Stored data:
# # # #
/-- **The local Gamma identity at a COMPLEX place, refined hypotheses, recursor form.** As
`rsGammaProduct_local_complexTag` (`ArchRankinSelbergGammaLocalGL2`) with the blanket bounds weakened to the
NON-STRICT `|im ν^a|, |im ν^h| ≤ m/2 + 1` of `sq_im_besselParamC_le` (any non-zero highest-weight vector) and the
strict inequality required only where there is no slack: `holPow b` (`τ^h(E₀₁) y ≠ 0` or `y` itself `K_∞`-finite),
`antiPowLowest 0` (the lowest vector is a `K_∞`-translate of `y`), strings carrying `im ν^a = m/2` — the form in
which the assembly obtains them from `ArchUnitarityBoundsGL2Complex`; exponents as `ComplexTag.rec` terms.
[cite: Jacquet1972GL2II, §17–§19] [cite: HumphriesJo2024, Thm. 5.6 and Prop. 5.8] -/
theorem rsGammaProduct_local_complexTagRec₂ (μ₁ : ℂ) (m : ℕ) (νa νh : ℂ) (t : ComplexTag) (μ₁' : ℂ) (m' : ℕ) (νa' νh' : ℂ)
    (t' : ComplexTag) (hμ : μ₁.re = 0) (hμ' : μ₁'.re = 0)
    (hνa : |νa.im| ≤ (m : ℝ) / 2 + 1) (hνh : |νh.im| ≤ (m : ℝ) / 2 + 1)
    (hνa' : |νa'.im| ≤ (m' : ℝ) / 2 + 1) (hνh' : |νh'.im| ≤ (m' : ℝ) / 2 + 1)
    (ht : match t with
      | .holPow _ => |νa.im| < (m : ℝ) / 2 + 1
      | .antiPowLowest b => b = 0 → |νh.im| < (m : ℝ) / 2 + 1
      | .string j => νa.im = (m : ℝ) / 2 ∧ j ≤ m)
    (ht' : match t' with
      | .holPow _ => |νa'.im| < (m' : ℝ) / 2 + 1
      | .antiPowLowest b => b = 0 → |νh'.im| < (m' : ℝ) / 2 + 1
      | .string j => νa'.im = (m' : ℝ) / 2 ∧ j ≤ m') :
    (∀ s : ℂ, 1 < s.re → Integrable (fun x : ℂ =>
      complexShapeOf μ₁ m νa νh t x * conj (complexShapeOf μ₁' m' νa' νh' t' x) * ((‖x‖ ^ 2 : ℝ) : ℂ) ^ (s - 2))) ∧
    ∃ (A : ℂ) (c : ℝ) (d₁ d₂ : ℕ) (a : Fin d₁ → ℂ) (b : Fin d₂ → ℂ), A ≠ 0 ∧ 0 < c ∧ (∀ j, -1 < (a j).re) ∧
      (∀ j, -1 < (b j).re) ∧ ∀ s : ℂ, 1 < s.re →
        ((Real.pi / 2 : ℂ) * (2 : ℂ) ^ (2 * s + (2 * (ComplexTag.rec (motive := fun _ => ℂ) (fun b => (μ₁ + m + 1) / 2 + b)
            (fun b => (μ₁ + m + 1) / 2 + b) (fun _ => (μ₁ + m + 1) / 2) t +
            conj (ComplexTag.rec (motive := fun _ => ℂ) (fun b => (μ₁' + m' + 1) / 2 + b)
            (fun b => (μ₁' + m' + 1) / 2 + b) (fun _ => (μ₁' + m' + 1) / 2) t')) - 2) / 2) *
          Complex.Gammaℂ (2 * s + (2 * (ComplexTag.rec (motive := fun _ => ℂ) (fun b => (μ₁ + m + 1) / 2 + b)
            (fun b => (μ₁ + m + 1) / 2 + b) (fun _ => (μ₁ + m + 1) / 2) t +
            conj (ComplexTag.rec (motive := fun _ => ℂ) (fun b => (μ₁' + m' + 1) / 2 + b)
            (fun b => (μ₁' + m' + 1) / 2 + b) (fun _ => (μ₁' + m' + 1) / 2) t')) - 2) / 2)) *
          ∫ x : ℂ, complexShapeOf μ₁ m νa νh t x * conj (complexShapeOf μ₁' m' νa' νh' t' x) * ((‖x‖ ^ 2 : ℝ) : ℂ) ^ (s - 2) =
          A * (c : ℂ) ^ s * ((∏ j, Complex.Gammaℝ (s + a j)) * ∏ j, Complex.Gammaℂ (s + b j)) := by
  have hm0 : (0 : ℝ) ≤ m := Nat.cast_nonneg m
  have hm0' : (0 : ℝ) ≤ m' := Nat.cast_nonneg m'
  -- per side: `|im ν(t)| < re β(t) + ½`
  have side : ∀ (μ₀ : ℂ) (m₀ : ℕ) (νa₀ νh₀ : ℂ) (t₀ : ComplexTag), μ₀.re = 0 → |νa₀.im| ≤ (m₀ : ℝ) / 2 + 1 → |νh₀.im| ≤ (m₀ : ℝ) / 2 + 1 →
      (match t₀ with
        | .holPow _ => |νa₀.im| < (m₀ : ℝ) / 2 + 1
        | .antiPowLowest b => b = 0 → |νh₀.im| < (m₀ : ℝ) / 2 + 1
        | .string j => νa₀.im = (m₀ : ℝ) / 2 ∧ j ≤ m₀) →
      |(ComplexTag.rec (motive := fun _ => ℂ) (fun _ => νa₀) (fun _ => νh₀) (fun j => νa₀ - Complex.I * j) t₀).im| <
        (ComplexTag.rec (motive := fun _ => ℂ) (fun b => (μ₀ + m₀ + 1) / 2 + b) (fun b => (μ₀ + m₀ + 1) / 2 + b)
          (fun _ => (μ₀ + m₀ + 1) / 2) t₀).re + 1 / 2 := by
    intro μ₀ m₀ νa₀ νh₀ t₀ hμ₀ ha hh ht₀
    cases t₀ with
    | holPow b =>
      have hb : (0 : ℝ) ≤ b := Nat.cast_nonneg b
      have hstrict : |νa₀.im| < (m₀ : ℝ) / 2 + 1 := ht₀
      simp only [Complex.add_re, Complex.div_ofNat_re, Complex.natCast_re, Complex.one_re, hμ₀]
      linarith
    | antiPowLowest b =>
      simp only [Complex.add_re, Complex.div_ofNat_re, Complex.natCast_re, Complex.one_re, hμ₀]
      rcases Nat.eq_zero_or_pos b with hb0 | hbpos
      · have hstrict : |νh₀.im| < (m₀ : ℝ) / 2 + 1 := ht₀ hb0
        have hb : (0 : ℝ) ≤ b := Nat.cast_nonneg b
        linarith
      · have hb1 : (1 : ℝ) ≤ b := by exact_mod_cast hbpos
        linarith
    | string j =>
      obtain ⟨hstr, hj⟩ := ht₀
      have hj' : (j : ℝ) ≤ m₀ := by exact_mod_cast hj
      have hj0 : (0 : ℝ) ≤ j := Nat.cast_nonneg j
      simp only [Complex.sub_im, Complex.mul_im, Complex.I_re, Complex.I_im, Complex.natCast_re, Complex.natCast_im, zero_mul,
        one_mul, hstr, Complex.add_re, Complex.div_ofNat_re, Complex.one_re, hμ₀]
      rw [abs_lt]
      constructor <;> linarith
  have hs := side μ₁ m νa νh t hμ hνa hνh ht
  have hs' := side μ₁' m' νa' νh' t' hμ' hνa' hνh' ht'
  -- the bound `|im ν(t)| + |im ν(t')| < re(β(t) + conj β(t')) + 1`
  have key : ∀ {ν₀ ν₀' β₀ β₀' : ℂ}, |ν₀.im| < β₀.re + 1 / 2 → |ν₀'.im| < β₀'.re + 1 / 2 →
      |ν₀.im| + |ν₀'.im| < (β₀ + conj β₀').re + 1 := fun h1 h2 => by
    rw [Complex.add_re, Complex.conj_re]; linarith
  cases t with
  | holPow b =>
    cases t' with
    | holPow b' => exact rsGammaProduct_local_complex_conj (key hs hs')
    | antiPowLowest b' => exact rsGammaProduct_local_complex_conj (key hs hs')
    | string j' => exact rsGammaProduct_local_complex_conj (key hs hs')
  | antiPowLowest b =>
    cases t' with
    | holPow b' => exact rsGammaProduct_local_complex_conj (key hs hs')
    | antiPowLowest b' => exact rsGammaProduct_local_complex_conj (key hs hs')
    | string j' => exact rsGammaProduct_local_complex_conj (key hs hs')
  | string j =>
    cases t' with
    | holPow b' => exact rsGammaProduct_local_complex_conj (key hs hs')
    | antiPowLowest b' => exact rsGammaProduct_local_complex_conj (key hs hs')
    | string j' => exact rsGammaProduct_local_complex_conj (key hs hs')



end Local

/-! ### 2. The global identity with refined hypotheses -/

section Global

variable (K : Type) [Field K] [NumberField K]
# # # #
• TASK BRIEF
Look over the entries above and tally the lines containing the string "linarith"; the answer is that total only.

• RESPONSE FOR THIS EXERCISE
5